I think it’s fair to say the stories in this collection cover just about all the things I’ve listed above, with the emphasis on the absurd. Indeed the author invites you to ‘unmoor yourself from reality and drift where these stories take you’.
One of my favourite stories was ‘The Man Who Delivers Flowers’. It’s actually the tender and surprisingly moving tale of a flower delivery man. As he makes his deliveries, he ponders the different situations in which people send flowers and the message their choice of flowers sends. Orchids for ‘the daring’, gerbera for ‘the connoisseur’, ivy for ‘the pragmatic’, bleeding heart ‘only for the manic’. Declarations of love, cravings for forgiveness, expressions of sympathy, he delivers flowers that represent them all. ‘How many of you can say you experience this much exaltation, this much despair, and this many triumphs in one day on the job?’
Another story I enjoyed was ‘The Icebox’ in which a man who has previously seen no need for one purchases an icebox and it ignites in him an overwhelming desire to acquire possessions.
The story that gives the book its title sees two men invent a religion, along with all its trappings such as robes, ritual chants, ceremonial sacrifice and sacred works containing the teachings of an invented prophet, the great Zanthus. The contents of the latter the narrator freely admits he borrowed from Thus Spake Zarathustra and The Lord of the Rings. After initial success, it also goes downhill and the pair find themselves left with only ‘useless followers – the meek, the lame, the peacemakers’ and longing for their previous obscurity.
In ‘After The Bombs’, two friends retreat into a labyrinthine nuclear bunker they have constructed designed to provide them with everything they need to survive for forty years. An ‘underground ark’, it contains the means to sustain livestock and grow food. A vast library contains books to provide entertainment and spiritual wellbeing as well as of a practical nature: manuals on how to wield a pick axe, maintain a reactor, and shoot a deer with a bow and arrow. To while away the time they plan to master the fine cuisines of the world or learn to play the works of Stravinsky on the grand piano. It’s not long however before things begin to go wrong. They start to get on each other’s nerves and cordon bleu meals are replaced by convenience foods from the freezer. Our narrator starts a newspaper but soon most of the articles concern the failings of his friend. It’s downhill from thereon.
If you want absurd, how about the final story ‘The Cheeseman’ which features a superhero who proclaims cheese to be the only food in the universe that contains a single ingredient (you’ve guessed it, cheese) and whose powers include the ability to melt under extreme heat. Two children decide to put his claims to the test.

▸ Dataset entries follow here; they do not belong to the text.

/-! ## §1  The bridge: `ω(u₀·f·g_α + u₁·g_β) = ω(L♭(u))` on `S_F` -/

/-- **`|L♭(u)| = |G|` and `L♭(u) ≠ 0`** on `S_F`, `L♭(u) = (1+f)g_α·u₂ + (g_β − g_α)·u₁ = u₂·G + (g_β − g_α)(u₁ − u₂)`, when `|g_β − g_α| ≤ |G|`, `ρ ≥ 1`.
[cite: Kottwitz1986BaseChangeUnits, §1 pp. 240–241] -/
theorem v_reduced_eq {σ : K →+* K} {ϖ : K} (hϖ : Valued.v ϖ = exp (-1 : ℤ))
    {ρ : ℕ} (hρ : 1 ≤ ρ) {x ζ f : K} (hx : Valued.v x = 1) (hζ : Valued.v ζ = 1) (hf : Valued.v f = 1)
    (V : GL (Fin 3) K) (hV : (V : Matrix (Fin 3) (Fin 3) K) = !![1, 0, 0; x, ϖ ^ ρ, 0; x * ζ + f * (x * ζ), ϖ ^ ρ * ζ, ϖ ^ (2 * ρ)])
    {gα gβ : K} (hG0 : f * gα + gβ ≠ 0) (hb : Valued.v (gβ - gα) ≤ Valued.v (f * gα + gβ))
    {u : Fin 3 → Kˣ} (hu : u ∈ fixedUnitStabilizer σ (latt (V : Matrix (Fin 3) (Fin 3) K))) :
    Valued.v ((1 + f) * gα * ((u 2 : Kˣ) : K) + (gβ - gα) * ((u 1 : Kˣ) : K)) = Valued.v (f * gα + gβ) ∧
      (1 + f) * gα * ((u 2 : Kˣ) : K) + (gβ - gα) * ((u 1 : Kˣ) : K) ≠ 0 := by
  have hϖ0 : ϖ ≠ 0 := fun h => by rw [h, map_zero] at hϖ; exact (exp_ne_zero hϖ.symm).elim
  have hϖ1 : Valued.v ϖ < 1 := by rw [hϖ, ← exp_zero, exp_lt_exp]; norm_num
  have huv : ∀ j, Valued.v ((u j : Kˣ) : K) = 1 := fun j => ((mem_fixedUnitTorus_iff σ u).1 hu.2).1 j
  obtain ⟨h10, -⟩ := v_letters_of_mem_fixedUnitStabilizer hϖ0 hϖ1.le hx hζ hf V hV hu
  have hvG : 0 < Valued.v (f * gα + gβ) := (Valuation.pos_iff _).2 hG0
  have e : (1 + f) * gα * ((u 2 : Kˣ) : K) + (gβ - gα) * ((u 1 : Kˣ) : K) = ((u 2 : Kˣ) : K) * (f * gα + gβ) + -((gβ - gα) * (((u 2 : Kˣ) : K) - u 1)) := by ring
  have hmain : Valued.v (((u 2 : Kˣ) : K) * (f * gα + gβ)) = Valued.v (f * gα + gβ) := by rw [map_mul, huv 2, one_mul]
  have hsmall : Valued.v (-((gβ - gα) * (((u 2 : Kˣ) : K) - u 1))) < Valued.v (((u 2 : Kˣ) : K) * (f * gα + gβ)) := by
    rw [Valuation.map_neg, map_mul, hmain]
    calc Valued.v (gβ - gα) * Valued.v (((u 2 : Kˣ) : K) - u 1) ≤ Valued.v (f * gα + gβ) * Valued.v ϖ ^ ρ := mul_le_mul' hb h10
      _ < Valued.v (f * gα + gβ) * 1 := mul_lt_mul_of_pos_left (pow_lt_one₀ zero_le hϖ1 (by omega)) hvG
      _ = Valued.v (f * gα + gβ) := mul_one _
  have hv : Valued.v ((1 + f) * gα * ((u 2 : Kˣ) : K) + (gβ - gα) * ((u 1 : Kˣ) : K)) = Valued.v (f * gα + gβ) := by
    rw [e, Valuation.map_add_eq_of_lt_left _ hsmall, hmain]
  exact ⟨hv, fun h => by rw [h, map_zero] at hv; exact hvG.ne hv⟩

Start a Religion, Stay Out of Jail and Other Absurd Tales is an entertaining collection of stories.
My thanks to the author for my digital review copy.
In three words: Clever, witty, satirical
Try something similar: Normal Rules Don’t Apply by Kate Atkinson
About the Author

Logan Medland was born in Toronto and lives now in the East Village of New York. He makes his living as a music director, composer, lyricist, and librettist for the theatre. He is married to Brazilian artist and photographer Ana Cissa Pinto. (Photo: Amazon author page)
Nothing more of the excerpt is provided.